### Stored records
+ + + +
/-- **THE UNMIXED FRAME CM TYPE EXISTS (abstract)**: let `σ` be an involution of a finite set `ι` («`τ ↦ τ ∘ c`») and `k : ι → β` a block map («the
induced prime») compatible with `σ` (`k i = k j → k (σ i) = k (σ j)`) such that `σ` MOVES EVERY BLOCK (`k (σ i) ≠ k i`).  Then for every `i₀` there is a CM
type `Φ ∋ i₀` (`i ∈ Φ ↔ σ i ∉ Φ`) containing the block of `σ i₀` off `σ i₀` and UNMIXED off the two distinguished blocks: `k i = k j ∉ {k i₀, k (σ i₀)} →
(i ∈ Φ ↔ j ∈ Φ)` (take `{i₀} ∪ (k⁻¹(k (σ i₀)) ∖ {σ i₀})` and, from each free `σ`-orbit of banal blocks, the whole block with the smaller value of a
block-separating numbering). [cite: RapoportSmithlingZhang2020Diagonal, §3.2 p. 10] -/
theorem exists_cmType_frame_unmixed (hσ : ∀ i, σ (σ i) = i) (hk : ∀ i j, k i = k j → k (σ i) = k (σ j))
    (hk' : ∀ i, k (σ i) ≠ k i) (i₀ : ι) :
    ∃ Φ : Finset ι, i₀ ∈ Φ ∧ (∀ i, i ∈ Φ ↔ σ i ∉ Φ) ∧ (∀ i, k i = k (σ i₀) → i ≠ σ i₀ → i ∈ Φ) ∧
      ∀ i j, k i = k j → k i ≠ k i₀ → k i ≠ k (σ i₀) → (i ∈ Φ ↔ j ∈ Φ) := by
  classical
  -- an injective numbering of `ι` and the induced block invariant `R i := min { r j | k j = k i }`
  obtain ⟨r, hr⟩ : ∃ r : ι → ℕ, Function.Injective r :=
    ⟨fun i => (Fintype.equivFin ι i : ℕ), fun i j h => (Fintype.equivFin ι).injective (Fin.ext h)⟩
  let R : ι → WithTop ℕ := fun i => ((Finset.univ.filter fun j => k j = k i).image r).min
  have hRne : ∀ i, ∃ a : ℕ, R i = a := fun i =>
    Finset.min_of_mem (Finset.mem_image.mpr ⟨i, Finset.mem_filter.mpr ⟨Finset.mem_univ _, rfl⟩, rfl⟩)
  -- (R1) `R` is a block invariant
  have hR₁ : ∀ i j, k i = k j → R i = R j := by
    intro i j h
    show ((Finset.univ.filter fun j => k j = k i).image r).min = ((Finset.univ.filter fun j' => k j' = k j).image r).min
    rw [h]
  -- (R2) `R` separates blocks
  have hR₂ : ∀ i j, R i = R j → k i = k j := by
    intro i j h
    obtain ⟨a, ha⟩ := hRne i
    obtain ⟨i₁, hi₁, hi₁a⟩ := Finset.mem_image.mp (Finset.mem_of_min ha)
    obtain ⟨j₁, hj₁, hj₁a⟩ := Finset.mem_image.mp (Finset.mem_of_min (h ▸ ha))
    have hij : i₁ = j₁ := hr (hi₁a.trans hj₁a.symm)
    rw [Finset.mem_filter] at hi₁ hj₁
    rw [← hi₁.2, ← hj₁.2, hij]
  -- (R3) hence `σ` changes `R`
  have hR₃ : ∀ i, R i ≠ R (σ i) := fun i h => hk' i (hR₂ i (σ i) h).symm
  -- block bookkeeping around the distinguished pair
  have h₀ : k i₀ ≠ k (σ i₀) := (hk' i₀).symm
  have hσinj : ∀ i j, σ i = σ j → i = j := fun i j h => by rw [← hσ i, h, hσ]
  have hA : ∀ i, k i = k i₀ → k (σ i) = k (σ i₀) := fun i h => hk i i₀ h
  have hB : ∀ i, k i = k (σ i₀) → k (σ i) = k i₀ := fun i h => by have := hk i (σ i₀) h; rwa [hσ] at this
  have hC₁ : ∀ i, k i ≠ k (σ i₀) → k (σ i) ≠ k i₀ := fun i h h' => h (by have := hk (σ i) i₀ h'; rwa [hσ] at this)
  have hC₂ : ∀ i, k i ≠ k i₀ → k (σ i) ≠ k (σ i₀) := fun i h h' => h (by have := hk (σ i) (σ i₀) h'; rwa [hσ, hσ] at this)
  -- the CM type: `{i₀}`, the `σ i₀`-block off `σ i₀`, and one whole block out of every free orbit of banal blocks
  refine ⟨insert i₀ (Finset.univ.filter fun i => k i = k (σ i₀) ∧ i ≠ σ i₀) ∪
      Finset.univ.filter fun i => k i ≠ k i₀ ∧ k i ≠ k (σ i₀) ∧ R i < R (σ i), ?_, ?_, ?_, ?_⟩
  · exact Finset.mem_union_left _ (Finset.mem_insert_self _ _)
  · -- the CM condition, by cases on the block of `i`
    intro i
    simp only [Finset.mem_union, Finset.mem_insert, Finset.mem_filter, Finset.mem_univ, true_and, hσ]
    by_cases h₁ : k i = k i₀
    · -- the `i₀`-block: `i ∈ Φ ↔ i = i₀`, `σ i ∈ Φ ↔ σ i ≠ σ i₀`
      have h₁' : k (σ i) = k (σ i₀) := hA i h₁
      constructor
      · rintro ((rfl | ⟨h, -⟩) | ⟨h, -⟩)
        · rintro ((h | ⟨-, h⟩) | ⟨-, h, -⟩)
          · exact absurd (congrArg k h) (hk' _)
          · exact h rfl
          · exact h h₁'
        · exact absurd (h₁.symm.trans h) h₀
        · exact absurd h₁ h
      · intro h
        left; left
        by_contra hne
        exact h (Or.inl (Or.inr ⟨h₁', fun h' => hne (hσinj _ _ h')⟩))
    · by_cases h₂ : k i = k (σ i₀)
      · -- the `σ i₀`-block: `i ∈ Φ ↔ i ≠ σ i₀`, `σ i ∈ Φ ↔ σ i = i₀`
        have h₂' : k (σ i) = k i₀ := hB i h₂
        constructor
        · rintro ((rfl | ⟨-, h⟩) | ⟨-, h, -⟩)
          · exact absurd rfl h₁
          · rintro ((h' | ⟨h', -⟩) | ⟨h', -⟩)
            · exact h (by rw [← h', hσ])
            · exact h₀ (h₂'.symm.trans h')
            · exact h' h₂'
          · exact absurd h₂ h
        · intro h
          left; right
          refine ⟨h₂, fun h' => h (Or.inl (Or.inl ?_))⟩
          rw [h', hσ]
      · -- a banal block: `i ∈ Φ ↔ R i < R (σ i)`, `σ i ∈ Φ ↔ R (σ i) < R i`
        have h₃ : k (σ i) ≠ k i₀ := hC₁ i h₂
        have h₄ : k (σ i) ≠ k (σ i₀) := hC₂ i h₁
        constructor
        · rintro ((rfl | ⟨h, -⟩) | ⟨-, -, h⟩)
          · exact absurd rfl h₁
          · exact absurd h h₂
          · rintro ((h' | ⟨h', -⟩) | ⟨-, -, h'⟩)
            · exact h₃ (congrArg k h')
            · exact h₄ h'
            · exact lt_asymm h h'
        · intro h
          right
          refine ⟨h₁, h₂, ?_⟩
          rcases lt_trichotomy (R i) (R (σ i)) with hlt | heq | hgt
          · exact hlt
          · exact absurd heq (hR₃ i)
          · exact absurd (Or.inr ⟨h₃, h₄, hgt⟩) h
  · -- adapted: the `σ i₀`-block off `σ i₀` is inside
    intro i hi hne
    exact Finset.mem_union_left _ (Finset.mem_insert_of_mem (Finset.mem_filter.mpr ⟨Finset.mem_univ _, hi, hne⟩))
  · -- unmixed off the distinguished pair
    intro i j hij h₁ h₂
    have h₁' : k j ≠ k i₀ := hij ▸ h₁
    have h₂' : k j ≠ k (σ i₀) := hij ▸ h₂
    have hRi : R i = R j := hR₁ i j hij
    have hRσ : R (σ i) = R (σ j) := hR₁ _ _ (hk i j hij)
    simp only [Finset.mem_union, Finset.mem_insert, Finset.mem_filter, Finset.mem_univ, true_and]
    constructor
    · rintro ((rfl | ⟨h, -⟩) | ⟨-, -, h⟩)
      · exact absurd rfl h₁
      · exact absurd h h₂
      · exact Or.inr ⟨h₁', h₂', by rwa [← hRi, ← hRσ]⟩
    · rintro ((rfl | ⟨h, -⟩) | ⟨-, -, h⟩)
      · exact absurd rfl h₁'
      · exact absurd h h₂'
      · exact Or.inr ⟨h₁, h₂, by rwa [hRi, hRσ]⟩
+ + + +
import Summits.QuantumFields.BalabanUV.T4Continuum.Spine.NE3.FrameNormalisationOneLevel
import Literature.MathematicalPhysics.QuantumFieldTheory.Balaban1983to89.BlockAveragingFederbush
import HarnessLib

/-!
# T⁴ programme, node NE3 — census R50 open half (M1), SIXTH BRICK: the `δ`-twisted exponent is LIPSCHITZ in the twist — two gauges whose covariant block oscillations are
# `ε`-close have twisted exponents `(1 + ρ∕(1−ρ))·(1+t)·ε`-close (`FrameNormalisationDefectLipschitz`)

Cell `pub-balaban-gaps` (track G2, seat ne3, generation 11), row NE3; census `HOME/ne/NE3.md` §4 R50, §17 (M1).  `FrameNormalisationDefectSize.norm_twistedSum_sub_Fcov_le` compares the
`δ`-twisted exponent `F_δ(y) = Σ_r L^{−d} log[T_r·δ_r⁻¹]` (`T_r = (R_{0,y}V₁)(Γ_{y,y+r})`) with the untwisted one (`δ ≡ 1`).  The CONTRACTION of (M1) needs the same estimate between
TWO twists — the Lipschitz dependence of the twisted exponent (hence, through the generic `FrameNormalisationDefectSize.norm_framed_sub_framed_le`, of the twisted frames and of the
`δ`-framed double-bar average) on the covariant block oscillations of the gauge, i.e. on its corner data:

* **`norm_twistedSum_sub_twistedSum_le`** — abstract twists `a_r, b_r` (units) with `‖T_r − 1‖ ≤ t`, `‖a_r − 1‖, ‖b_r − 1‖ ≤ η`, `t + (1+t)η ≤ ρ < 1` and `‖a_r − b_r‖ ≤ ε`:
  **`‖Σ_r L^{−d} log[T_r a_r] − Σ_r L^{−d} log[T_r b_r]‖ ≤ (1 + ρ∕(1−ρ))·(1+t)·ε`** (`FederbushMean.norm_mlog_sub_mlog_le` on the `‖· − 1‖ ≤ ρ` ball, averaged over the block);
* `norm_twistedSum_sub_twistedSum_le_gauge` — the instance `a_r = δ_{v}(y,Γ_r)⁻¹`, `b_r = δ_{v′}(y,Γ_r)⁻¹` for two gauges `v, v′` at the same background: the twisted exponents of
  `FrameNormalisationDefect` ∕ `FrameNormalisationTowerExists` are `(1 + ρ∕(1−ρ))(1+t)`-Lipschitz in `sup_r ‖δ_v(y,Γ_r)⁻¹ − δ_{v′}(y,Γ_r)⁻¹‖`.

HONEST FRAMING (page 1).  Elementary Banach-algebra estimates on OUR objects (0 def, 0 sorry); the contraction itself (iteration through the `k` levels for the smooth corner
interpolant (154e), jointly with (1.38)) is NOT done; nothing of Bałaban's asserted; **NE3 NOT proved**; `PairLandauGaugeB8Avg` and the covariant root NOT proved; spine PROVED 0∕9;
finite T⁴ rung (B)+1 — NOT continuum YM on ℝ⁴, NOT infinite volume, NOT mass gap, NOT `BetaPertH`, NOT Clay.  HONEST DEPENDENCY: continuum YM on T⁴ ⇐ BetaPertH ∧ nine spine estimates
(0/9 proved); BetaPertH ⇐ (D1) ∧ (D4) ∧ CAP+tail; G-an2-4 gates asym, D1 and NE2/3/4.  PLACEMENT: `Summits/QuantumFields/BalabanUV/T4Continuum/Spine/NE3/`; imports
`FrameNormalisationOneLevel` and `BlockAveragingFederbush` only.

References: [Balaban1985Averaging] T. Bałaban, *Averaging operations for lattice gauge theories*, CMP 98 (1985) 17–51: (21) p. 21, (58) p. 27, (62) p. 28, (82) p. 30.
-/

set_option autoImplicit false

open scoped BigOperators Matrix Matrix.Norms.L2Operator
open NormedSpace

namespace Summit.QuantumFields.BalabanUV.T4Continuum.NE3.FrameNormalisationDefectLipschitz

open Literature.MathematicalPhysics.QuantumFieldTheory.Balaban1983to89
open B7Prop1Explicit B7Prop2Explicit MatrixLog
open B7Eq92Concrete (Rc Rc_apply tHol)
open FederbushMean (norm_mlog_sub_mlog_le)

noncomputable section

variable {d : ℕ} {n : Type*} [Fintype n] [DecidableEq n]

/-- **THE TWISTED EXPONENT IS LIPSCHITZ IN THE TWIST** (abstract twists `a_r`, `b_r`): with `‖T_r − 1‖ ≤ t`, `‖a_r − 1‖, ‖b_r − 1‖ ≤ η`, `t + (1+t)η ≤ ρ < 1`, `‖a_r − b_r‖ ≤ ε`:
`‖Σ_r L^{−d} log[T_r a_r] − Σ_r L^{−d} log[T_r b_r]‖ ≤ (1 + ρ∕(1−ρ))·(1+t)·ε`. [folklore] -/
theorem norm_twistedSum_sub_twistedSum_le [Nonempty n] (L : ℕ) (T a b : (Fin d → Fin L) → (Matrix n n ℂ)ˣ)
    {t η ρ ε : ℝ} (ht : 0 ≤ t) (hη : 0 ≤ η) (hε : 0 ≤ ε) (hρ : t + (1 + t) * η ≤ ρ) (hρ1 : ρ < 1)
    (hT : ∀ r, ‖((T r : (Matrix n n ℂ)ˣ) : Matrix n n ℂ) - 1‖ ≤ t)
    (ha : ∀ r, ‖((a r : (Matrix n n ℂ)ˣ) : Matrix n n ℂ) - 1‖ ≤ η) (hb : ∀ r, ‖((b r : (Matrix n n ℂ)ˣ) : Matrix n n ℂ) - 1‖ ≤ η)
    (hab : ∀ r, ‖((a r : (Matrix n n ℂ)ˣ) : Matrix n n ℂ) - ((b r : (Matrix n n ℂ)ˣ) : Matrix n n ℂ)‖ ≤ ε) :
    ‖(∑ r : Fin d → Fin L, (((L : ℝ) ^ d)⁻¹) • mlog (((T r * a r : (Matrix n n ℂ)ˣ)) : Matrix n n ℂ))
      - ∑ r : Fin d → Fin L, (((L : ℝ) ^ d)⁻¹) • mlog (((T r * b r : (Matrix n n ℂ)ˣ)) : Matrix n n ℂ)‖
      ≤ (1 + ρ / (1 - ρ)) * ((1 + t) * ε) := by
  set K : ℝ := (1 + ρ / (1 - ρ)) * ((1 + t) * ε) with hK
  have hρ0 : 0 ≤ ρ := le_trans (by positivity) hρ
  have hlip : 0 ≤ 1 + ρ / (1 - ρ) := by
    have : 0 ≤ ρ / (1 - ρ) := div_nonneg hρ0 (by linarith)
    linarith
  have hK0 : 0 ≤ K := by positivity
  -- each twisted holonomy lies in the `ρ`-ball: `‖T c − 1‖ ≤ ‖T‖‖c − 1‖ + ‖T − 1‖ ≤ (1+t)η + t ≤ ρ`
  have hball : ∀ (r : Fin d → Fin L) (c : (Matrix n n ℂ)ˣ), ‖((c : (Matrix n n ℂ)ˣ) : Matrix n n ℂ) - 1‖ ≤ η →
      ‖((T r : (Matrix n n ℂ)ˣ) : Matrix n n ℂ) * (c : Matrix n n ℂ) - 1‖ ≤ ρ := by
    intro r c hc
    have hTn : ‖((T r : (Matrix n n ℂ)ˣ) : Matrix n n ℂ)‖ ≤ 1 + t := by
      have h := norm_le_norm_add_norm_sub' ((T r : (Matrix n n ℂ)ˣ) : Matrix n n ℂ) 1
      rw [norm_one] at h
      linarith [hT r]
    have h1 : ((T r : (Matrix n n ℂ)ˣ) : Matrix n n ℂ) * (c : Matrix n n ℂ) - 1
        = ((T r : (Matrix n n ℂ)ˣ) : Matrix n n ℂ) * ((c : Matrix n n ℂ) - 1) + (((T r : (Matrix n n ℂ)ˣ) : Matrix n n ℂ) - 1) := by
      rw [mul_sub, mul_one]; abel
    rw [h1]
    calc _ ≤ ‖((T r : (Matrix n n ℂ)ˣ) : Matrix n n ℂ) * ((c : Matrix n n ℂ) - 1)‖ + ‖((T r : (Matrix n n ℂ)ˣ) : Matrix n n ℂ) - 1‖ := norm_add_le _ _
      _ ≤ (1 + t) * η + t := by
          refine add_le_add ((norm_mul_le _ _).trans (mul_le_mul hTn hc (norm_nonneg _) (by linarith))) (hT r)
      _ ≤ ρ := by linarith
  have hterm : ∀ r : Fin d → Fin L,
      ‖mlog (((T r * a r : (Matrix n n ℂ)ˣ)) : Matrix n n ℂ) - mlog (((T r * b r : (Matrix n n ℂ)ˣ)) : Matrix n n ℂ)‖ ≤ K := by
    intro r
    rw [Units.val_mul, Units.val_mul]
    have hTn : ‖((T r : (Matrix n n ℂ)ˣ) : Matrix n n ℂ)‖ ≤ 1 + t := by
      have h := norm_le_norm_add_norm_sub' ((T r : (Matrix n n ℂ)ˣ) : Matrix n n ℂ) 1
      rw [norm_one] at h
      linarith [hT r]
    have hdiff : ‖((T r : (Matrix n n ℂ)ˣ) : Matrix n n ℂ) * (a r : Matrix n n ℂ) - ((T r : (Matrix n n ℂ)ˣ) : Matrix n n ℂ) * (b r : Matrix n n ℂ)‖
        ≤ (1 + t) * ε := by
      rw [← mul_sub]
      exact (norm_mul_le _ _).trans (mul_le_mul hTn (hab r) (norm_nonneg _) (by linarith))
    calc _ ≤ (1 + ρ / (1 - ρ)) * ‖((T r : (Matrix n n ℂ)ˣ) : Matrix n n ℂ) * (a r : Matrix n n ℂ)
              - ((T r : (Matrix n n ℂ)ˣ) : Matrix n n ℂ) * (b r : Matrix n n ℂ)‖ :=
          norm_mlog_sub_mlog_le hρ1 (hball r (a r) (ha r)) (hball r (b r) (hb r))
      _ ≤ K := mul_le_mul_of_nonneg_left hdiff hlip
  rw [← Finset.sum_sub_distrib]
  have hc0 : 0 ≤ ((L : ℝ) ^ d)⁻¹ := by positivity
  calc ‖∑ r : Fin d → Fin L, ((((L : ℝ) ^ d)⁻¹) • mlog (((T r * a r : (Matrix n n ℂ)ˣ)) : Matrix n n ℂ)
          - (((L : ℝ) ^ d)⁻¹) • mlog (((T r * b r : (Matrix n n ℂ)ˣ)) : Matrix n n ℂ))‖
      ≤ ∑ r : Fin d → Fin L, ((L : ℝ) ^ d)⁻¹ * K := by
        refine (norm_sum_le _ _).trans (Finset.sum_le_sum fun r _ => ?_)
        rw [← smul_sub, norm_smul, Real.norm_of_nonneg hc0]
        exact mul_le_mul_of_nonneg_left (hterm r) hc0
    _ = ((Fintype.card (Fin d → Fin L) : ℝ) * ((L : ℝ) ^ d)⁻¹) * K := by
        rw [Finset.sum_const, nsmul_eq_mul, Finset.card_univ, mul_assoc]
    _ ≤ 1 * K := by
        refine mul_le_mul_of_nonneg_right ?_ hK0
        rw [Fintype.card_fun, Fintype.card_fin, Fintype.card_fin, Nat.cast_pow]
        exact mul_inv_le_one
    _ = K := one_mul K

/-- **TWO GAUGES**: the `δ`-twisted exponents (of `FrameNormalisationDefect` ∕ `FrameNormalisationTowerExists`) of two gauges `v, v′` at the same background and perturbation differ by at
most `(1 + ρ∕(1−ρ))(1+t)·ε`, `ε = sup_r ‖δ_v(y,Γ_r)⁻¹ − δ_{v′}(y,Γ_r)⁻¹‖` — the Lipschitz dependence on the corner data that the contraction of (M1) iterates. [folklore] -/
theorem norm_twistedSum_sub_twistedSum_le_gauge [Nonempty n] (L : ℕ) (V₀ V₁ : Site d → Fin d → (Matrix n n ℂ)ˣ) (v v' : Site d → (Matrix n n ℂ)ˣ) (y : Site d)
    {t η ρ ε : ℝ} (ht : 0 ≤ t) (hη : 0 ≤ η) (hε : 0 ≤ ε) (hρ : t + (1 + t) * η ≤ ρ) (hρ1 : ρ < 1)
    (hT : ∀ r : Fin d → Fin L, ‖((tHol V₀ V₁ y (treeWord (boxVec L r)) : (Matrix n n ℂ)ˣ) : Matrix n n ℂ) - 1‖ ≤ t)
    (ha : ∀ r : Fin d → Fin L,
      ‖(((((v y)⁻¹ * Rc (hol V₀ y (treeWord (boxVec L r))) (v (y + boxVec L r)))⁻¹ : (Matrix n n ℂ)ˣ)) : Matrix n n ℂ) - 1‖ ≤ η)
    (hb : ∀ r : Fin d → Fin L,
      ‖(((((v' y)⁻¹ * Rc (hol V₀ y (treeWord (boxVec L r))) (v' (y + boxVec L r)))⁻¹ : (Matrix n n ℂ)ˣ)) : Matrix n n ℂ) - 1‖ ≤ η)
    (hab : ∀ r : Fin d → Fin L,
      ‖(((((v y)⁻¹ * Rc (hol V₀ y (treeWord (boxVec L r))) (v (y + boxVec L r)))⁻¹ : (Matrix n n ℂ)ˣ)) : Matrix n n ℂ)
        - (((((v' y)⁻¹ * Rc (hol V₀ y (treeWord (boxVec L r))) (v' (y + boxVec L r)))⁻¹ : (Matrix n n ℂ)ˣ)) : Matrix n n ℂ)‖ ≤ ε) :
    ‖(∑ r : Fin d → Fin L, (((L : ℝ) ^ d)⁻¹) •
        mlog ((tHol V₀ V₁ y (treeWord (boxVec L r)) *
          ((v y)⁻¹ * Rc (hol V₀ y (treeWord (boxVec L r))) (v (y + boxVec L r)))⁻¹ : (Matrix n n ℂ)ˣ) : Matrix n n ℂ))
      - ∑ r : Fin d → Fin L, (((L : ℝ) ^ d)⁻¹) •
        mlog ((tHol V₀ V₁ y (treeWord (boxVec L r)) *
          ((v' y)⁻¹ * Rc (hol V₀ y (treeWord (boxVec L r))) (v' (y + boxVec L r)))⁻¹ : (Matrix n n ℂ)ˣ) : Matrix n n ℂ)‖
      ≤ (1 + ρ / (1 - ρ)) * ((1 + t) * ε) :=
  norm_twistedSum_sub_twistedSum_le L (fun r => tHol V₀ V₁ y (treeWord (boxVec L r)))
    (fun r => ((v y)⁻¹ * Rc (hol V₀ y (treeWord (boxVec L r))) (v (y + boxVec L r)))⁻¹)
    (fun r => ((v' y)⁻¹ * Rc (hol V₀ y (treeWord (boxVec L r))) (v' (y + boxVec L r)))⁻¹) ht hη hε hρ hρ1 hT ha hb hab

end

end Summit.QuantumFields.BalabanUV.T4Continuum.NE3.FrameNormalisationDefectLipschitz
+ + + +
### EXERCISE INSTRUCTIONS
Reproduce exactly the lines above from the line with "have hC₁ : ∀" to the line with "Finset.univ.filter fun i => k i ≠", including both, and add nothing.

### EXERCISE ANSWER
  have hC₁ : ∀ i, k i ≠ k (σ i₀) → k (σ i) ≠ k i₀ := fun i h h' => h (by have := hk (σ i) i₀ h'; rwa [hσ] at this)
  have hC₂ : ∀ i, k i ≠ k i₀ → k (σ i) ≠ k (σ i₀) := fun i h h' => h (by have := hk (σ i) (σ i₀) h'; rwa [hσ, hσ] at this)
  -- the CM type: `{i₀}`, the `σ i₀`-block off `σ i₀`, and one whole block out of every free orbit of banal blocks
  refine ⟨insert i₀ (Finset.univ.filter fun i => k i = k (σ i₀) ∧ i ≠ σ i₀) ∪
      Finset.univ.filter fun i => k i ≠ k i₀ ∧ k i ≠ k (σ i₀) ∧ R i < R (σ i), ?_, ?_, ?_, ?_⟩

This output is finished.